-------- Extracted material

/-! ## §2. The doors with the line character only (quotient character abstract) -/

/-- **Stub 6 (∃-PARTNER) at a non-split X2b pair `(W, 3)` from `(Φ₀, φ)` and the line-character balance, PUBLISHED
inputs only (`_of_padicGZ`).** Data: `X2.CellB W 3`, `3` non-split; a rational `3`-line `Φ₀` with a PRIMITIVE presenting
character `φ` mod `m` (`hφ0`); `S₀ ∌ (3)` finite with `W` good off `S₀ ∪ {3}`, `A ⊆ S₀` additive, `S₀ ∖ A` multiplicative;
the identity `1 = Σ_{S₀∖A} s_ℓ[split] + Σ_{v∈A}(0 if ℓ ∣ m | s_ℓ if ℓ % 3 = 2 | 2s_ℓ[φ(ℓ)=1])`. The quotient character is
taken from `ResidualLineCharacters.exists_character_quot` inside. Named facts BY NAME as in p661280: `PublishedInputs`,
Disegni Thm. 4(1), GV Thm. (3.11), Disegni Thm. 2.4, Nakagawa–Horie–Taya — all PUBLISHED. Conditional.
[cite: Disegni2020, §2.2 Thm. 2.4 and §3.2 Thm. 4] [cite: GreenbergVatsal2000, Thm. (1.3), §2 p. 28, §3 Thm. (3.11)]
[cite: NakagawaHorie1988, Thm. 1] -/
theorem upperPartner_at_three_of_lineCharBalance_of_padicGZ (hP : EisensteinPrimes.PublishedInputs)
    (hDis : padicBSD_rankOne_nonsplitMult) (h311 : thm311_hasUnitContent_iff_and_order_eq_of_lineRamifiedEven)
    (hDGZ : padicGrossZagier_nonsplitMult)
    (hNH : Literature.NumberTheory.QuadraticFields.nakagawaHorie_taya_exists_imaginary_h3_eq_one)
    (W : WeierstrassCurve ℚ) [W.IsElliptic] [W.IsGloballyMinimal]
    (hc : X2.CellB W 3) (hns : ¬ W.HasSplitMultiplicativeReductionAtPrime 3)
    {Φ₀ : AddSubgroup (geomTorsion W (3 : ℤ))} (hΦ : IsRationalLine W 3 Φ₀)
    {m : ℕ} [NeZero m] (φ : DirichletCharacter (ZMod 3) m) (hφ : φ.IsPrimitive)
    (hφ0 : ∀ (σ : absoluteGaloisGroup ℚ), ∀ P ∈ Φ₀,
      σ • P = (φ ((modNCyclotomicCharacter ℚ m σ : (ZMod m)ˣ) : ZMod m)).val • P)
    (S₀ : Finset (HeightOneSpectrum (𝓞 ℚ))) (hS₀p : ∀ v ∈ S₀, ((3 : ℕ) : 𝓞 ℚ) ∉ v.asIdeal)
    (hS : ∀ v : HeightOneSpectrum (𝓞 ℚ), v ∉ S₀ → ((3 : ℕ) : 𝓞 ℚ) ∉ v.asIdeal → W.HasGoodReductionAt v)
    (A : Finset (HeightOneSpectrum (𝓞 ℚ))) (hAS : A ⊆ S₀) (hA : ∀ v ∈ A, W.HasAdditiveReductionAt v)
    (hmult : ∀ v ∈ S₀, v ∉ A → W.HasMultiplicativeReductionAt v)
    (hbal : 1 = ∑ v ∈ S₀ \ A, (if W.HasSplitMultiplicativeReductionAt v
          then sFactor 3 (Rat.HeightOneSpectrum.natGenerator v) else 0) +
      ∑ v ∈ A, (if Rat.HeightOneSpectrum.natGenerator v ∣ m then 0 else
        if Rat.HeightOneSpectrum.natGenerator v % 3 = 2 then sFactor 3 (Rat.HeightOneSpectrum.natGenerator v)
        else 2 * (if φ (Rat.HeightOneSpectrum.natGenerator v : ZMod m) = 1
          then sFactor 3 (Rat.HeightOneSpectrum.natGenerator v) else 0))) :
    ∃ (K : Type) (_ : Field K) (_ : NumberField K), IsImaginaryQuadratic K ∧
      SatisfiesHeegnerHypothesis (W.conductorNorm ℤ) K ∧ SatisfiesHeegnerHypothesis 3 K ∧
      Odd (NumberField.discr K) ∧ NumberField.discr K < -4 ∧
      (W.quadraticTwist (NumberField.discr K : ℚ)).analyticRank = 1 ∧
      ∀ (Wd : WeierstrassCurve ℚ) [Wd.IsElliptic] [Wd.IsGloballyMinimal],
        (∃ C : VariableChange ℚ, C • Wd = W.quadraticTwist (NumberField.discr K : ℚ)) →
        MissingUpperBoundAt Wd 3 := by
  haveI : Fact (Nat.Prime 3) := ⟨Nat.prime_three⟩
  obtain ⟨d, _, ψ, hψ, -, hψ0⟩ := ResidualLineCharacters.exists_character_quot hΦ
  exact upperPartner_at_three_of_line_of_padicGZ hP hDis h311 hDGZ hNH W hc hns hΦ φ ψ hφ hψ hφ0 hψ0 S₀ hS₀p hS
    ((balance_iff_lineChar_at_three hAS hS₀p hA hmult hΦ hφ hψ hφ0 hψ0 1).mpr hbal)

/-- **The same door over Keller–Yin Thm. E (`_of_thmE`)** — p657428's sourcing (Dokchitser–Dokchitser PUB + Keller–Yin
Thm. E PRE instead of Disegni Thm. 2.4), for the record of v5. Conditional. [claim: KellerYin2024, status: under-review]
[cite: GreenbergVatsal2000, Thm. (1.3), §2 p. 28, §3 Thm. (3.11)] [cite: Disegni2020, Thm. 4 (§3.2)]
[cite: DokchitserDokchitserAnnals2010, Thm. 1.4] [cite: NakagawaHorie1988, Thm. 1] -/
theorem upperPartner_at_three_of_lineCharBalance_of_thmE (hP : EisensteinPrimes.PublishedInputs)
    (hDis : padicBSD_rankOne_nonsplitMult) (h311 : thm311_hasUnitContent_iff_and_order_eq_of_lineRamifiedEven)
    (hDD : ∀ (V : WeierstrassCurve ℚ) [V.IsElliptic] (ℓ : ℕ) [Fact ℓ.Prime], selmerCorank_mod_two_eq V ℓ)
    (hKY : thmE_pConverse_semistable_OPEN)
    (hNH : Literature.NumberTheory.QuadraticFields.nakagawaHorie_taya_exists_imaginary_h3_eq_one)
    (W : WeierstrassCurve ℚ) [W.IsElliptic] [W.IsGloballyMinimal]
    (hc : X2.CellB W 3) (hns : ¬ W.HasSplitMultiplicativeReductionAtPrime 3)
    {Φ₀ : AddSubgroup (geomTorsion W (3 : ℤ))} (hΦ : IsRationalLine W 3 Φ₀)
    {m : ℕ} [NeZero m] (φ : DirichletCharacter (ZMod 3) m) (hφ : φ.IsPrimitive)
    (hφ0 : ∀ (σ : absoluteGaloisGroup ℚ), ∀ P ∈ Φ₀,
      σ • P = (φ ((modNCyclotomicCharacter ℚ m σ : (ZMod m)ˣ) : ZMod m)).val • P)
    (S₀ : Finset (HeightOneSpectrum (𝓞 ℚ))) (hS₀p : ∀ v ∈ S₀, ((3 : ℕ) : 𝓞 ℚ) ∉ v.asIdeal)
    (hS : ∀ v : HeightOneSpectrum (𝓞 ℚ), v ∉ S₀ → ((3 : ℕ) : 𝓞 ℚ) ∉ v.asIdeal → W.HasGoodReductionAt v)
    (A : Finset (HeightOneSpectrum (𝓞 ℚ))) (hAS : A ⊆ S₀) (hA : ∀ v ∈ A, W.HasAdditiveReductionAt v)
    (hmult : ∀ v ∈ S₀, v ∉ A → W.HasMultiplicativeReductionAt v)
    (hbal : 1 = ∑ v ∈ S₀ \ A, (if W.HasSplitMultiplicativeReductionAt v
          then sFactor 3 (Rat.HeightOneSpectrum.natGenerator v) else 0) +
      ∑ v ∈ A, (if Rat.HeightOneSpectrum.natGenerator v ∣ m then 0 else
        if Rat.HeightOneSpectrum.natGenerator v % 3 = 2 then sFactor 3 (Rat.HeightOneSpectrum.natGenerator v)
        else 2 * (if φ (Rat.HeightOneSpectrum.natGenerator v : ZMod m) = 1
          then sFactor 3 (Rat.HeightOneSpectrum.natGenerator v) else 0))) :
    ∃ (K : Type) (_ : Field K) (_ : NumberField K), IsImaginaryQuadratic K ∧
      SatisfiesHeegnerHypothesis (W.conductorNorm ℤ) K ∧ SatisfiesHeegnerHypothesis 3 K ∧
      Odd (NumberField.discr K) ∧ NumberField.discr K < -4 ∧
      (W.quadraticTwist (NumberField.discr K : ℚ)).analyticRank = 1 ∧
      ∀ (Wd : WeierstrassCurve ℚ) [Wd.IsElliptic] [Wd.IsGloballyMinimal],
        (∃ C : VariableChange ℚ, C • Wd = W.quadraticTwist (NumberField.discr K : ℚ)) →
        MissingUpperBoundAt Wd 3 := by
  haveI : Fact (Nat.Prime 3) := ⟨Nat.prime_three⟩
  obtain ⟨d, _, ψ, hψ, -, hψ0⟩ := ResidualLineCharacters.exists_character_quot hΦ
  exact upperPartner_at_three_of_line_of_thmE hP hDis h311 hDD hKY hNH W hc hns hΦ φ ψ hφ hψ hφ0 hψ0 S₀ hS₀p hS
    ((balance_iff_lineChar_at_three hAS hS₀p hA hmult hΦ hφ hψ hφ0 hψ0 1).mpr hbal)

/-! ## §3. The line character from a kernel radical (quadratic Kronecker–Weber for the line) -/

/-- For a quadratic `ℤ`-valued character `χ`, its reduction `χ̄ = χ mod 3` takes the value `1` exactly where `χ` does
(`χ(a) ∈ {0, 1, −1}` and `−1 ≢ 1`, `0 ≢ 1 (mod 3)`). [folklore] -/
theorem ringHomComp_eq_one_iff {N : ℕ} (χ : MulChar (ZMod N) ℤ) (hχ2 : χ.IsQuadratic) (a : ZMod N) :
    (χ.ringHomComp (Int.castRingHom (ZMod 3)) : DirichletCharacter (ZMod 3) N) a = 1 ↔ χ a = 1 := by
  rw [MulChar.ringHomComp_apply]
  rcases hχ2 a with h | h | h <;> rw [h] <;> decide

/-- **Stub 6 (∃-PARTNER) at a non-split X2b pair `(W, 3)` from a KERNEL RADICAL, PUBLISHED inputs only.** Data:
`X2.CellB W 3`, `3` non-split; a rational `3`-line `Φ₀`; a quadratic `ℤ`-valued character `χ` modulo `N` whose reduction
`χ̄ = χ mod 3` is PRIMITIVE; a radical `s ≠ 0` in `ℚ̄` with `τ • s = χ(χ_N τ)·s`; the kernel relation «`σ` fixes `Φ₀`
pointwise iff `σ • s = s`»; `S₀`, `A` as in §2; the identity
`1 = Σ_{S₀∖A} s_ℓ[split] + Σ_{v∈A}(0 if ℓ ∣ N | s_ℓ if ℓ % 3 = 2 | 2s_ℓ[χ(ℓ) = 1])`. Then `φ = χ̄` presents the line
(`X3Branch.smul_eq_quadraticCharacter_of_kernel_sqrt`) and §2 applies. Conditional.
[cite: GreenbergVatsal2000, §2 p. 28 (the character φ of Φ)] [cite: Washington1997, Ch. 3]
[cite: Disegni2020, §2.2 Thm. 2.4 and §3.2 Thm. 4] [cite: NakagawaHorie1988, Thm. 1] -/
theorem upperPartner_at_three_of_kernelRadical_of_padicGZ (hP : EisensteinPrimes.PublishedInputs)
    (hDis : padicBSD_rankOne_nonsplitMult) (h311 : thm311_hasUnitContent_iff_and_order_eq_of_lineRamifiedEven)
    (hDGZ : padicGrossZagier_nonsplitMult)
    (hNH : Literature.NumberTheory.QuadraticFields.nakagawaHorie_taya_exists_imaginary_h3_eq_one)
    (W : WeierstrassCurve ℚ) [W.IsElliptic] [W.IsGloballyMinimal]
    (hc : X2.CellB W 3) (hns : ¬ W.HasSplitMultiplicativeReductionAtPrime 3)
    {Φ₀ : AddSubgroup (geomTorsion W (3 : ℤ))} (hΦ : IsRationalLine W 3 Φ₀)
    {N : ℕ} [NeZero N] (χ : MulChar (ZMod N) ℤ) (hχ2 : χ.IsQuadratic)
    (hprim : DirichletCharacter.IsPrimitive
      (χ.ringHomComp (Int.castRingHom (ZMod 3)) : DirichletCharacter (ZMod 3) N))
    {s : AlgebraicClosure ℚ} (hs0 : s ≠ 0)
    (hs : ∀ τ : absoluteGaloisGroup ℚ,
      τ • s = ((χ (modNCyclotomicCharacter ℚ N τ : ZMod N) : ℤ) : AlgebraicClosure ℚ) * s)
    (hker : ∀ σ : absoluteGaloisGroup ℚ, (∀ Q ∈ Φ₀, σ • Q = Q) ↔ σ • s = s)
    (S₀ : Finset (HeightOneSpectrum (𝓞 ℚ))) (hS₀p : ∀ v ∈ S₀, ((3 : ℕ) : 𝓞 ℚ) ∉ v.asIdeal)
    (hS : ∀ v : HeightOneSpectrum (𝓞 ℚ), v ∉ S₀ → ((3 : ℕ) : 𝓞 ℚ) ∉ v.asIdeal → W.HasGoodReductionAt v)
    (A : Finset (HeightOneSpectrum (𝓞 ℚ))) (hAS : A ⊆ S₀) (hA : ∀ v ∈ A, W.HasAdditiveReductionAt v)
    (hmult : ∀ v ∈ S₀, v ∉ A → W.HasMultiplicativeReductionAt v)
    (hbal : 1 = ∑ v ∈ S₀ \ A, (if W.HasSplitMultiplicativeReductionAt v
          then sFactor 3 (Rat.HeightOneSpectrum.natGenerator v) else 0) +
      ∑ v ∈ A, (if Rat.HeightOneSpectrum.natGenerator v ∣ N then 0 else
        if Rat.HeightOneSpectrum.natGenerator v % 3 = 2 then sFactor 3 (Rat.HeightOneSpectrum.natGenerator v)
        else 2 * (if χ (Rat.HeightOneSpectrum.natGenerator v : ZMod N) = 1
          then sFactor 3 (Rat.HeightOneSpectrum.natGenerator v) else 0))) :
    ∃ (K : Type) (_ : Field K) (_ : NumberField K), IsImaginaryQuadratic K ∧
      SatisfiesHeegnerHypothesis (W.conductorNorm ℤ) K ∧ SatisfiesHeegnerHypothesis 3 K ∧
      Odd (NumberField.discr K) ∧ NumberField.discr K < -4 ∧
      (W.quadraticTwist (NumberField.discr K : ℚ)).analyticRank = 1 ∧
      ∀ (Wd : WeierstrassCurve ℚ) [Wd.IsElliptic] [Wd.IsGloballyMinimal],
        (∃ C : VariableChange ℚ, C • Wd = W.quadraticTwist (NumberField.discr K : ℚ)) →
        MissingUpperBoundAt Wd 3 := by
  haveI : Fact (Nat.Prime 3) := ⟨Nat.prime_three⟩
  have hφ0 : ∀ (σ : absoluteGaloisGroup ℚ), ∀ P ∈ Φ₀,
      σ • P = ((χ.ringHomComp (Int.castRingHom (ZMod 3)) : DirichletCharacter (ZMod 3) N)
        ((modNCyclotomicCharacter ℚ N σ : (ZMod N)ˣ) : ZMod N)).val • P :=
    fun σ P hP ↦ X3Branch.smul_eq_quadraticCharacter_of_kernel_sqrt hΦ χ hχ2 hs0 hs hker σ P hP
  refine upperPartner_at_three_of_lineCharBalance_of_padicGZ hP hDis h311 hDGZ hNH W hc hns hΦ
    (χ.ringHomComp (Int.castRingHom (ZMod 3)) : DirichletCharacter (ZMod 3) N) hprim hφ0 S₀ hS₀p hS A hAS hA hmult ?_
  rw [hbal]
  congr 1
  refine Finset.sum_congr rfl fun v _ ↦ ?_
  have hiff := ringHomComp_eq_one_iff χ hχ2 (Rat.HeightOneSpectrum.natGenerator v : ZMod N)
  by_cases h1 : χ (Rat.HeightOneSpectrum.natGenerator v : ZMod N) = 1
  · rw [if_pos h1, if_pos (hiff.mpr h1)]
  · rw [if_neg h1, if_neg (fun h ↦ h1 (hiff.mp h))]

----------------
-------- Extracted material

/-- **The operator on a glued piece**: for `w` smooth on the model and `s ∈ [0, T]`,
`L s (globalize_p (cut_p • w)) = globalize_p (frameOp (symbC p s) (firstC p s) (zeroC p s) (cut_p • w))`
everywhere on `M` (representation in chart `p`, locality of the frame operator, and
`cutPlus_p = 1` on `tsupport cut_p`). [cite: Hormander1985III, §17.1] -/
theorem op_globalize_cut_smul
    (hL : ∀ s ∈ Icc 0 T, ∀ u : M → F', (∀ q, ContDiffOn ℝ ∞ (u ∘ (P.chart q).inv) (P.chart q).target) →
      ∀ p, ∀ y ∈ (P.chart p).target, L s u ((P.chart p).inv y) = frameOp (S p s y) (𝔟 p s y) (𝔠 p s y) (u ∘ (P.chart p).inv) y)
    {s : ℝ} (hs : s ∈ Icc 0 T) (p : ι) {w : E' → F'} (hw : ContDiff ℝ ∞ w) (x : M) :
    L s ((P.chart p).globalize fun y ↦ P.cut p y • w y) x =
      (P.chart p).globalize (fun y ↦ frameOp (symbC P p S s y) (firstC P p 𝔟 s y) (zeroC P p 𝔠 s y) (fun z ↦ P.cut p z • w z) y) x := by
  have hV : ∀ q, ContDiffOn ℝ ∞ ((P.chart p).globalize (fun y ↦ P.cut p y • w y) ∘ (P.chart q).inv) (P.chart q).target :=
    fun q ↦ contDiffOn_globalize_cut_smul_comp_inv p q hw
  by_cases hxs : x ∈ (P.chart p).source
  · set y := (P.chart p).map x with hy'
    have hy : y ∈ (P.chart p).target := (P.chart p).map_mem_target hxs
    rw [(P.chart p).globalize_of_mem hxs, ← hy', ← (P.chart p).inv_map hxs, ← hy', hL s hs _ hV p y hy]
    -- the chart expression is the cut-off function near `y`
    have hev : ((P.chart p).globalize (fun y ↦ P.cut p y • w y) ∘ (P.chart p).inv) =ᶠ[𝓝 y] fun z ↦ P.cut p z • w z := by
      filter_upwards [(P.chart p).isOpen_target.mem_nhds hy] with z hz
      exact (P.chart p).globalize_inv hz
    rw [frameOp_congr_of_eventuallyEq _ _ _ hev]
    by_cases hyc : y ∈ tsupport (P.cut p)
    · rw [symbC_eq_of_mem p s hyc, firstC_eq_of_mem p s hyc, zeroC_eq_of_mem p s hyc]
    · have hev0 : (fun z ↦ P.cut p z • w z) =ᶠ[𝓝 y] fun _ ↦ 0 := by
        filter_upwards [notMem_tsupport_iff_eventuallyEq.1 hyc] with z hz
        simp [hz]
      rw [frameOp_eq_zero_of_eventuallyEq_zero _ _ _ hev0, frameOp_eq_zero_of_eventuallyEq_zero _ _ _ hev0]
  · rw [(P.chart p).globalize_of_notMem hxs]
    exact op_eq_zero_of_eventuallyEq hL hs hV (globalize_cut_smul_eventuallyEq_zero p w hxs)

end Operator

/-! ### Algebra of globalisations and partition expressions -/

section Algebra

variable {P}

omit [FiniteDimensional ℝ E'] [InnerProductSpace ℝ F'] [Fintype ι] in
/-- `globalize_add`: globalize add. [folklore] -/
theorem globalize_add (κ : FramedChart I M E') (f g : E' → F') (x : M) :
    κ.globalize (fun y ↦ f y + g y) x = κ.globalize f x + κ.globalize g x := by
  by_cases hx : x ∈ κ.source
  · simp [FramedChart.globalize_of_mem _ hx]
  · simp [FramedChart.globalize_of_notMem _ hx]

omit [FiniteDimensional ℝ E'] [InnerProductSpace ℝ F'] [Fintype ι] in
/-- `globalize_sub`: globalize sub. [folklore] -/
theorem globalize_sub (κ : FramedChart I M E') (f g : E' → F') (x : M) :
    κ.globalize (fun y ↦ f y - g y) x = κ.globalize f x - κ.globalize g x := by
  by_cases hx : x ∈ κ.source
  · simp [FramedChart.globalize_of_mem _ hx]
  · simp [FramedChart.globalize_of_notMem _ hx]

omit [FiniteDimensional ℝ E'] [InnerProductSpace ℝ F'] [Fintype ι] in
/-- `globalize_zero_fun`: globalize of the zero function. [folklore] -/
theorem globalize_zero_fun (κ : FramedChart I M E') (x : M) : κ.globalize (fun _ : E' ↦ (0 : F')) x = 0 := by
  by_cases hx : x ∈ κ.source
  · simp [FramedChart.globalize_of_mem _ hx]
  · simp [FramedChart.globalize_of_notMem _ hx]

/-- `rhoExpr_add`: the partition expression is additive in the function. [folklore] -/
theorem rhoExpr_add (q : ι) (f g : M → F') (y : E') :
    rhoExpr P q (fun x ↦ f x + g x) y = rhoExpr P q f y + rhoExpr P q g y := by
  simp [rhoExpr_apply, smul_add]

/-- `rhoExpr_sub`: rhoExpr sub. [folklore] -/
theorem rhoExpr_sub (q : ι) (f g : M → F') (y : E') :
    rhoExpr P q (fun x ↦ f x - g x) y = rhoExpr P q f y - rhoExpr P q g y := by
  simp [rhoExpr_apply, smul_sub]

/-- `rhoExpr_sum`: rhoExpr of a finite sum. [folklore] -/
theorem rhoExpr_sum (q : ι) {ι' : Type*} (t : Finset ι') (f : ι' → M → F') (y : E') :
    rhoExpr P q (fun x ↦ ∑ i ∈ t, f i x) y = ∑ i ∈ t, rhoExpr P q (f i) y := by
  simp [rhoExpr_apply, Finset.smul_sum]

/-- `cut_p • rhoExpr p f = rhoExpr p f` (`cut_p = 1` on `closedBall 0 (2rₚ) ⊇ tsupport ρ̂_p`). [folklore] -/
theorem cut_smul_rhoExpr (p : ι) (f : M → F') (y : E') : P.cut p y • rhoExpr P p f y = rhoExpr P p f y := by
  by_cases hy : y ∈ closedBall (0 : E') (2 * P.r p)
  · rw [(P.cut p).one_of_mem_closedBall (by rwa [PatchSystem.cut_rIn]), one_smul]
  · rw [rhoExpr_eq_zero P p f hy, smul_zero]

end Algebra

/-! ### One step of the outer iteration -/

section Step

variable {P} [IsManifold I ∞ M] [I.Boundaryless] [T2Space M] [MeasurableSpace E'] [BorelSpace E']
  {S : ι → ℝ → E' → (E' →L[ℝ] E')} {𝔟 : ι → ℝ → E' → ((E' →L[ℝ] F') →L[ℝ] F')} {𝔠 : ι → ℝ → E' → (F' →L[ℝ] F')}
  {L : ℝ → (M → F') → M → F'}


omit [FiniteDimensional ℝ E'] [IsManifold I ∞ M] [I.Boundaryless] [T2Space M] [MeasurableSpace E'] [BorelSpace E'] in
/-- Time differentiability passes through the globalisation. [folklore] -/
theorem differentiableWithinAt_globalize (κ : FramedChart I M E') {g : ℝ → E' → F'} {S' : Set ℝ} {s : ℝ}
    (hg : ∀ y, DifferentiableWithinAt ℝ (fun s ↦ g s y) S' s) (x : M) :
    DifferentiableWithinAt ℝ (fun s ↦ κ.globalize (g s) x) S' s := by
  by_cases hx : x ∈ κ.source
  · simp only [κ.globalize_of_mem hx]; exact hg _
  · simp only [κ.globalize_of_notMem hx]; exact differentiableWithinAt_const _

----------------

Transcribe the records above from the line holding "have hev : ((P.chart" down to the line holding "add. [folklore] -/", inclusive, without adding anything.

    have hev : ((P.chart p).globalize (fun y ↦ P.cut p y • w y) ∘ (P.chart p).inv) =ᶠ[𝓝 y] fun z ↦ P.cut p z • w z := by
      filter_upwards [(P.chart p).isOpen_target.mem_nhds hy] with z hz
      exact (P.chart p).globalize_inv hz
    rw [frameOp_congr_of_eventuallyEq _ _ _ hev]
    by_cases hyc : y ∈ tsupport (P.cut p)
    · rw [symbC_eq_of_mem p s hyc, firstC_eq_of_mem p s hyc, zeroC_eq_of_mem p s hyc]
    · have hev0 : (fun z ↦ P.cut p z • w z) =ᶠ[𝓝 y] fun _ ↦ 0 := by
        filter_upwards [notMem_tsupport_iff_eventuallyEq.1 hyc] with z hz
        simp [hz]
      rw [frameOp_eq_zero_of_eventuallyEq_zero _ _ _ hev0, frameOp_eq_zero_of_eventuallyEq_zero _ _ _ hev0]
  · rw [(P.chart p).globalize_of_notMem hxs]
    exact op_eq_zero_of_eventuallyEq hL hs hV (globalize_cut_smul_eventuallyEq_zero p w hxs)

end Operator

/-! ### Algebra of globalisations and partition expressions -/

section Algebra

variable {P}

omit [FiniteDimensional ℝ E'] [InnerProductSpace ℝ F'] [Fintype ι] in
/-- `globalize_add`: globalize add. [folklore] -/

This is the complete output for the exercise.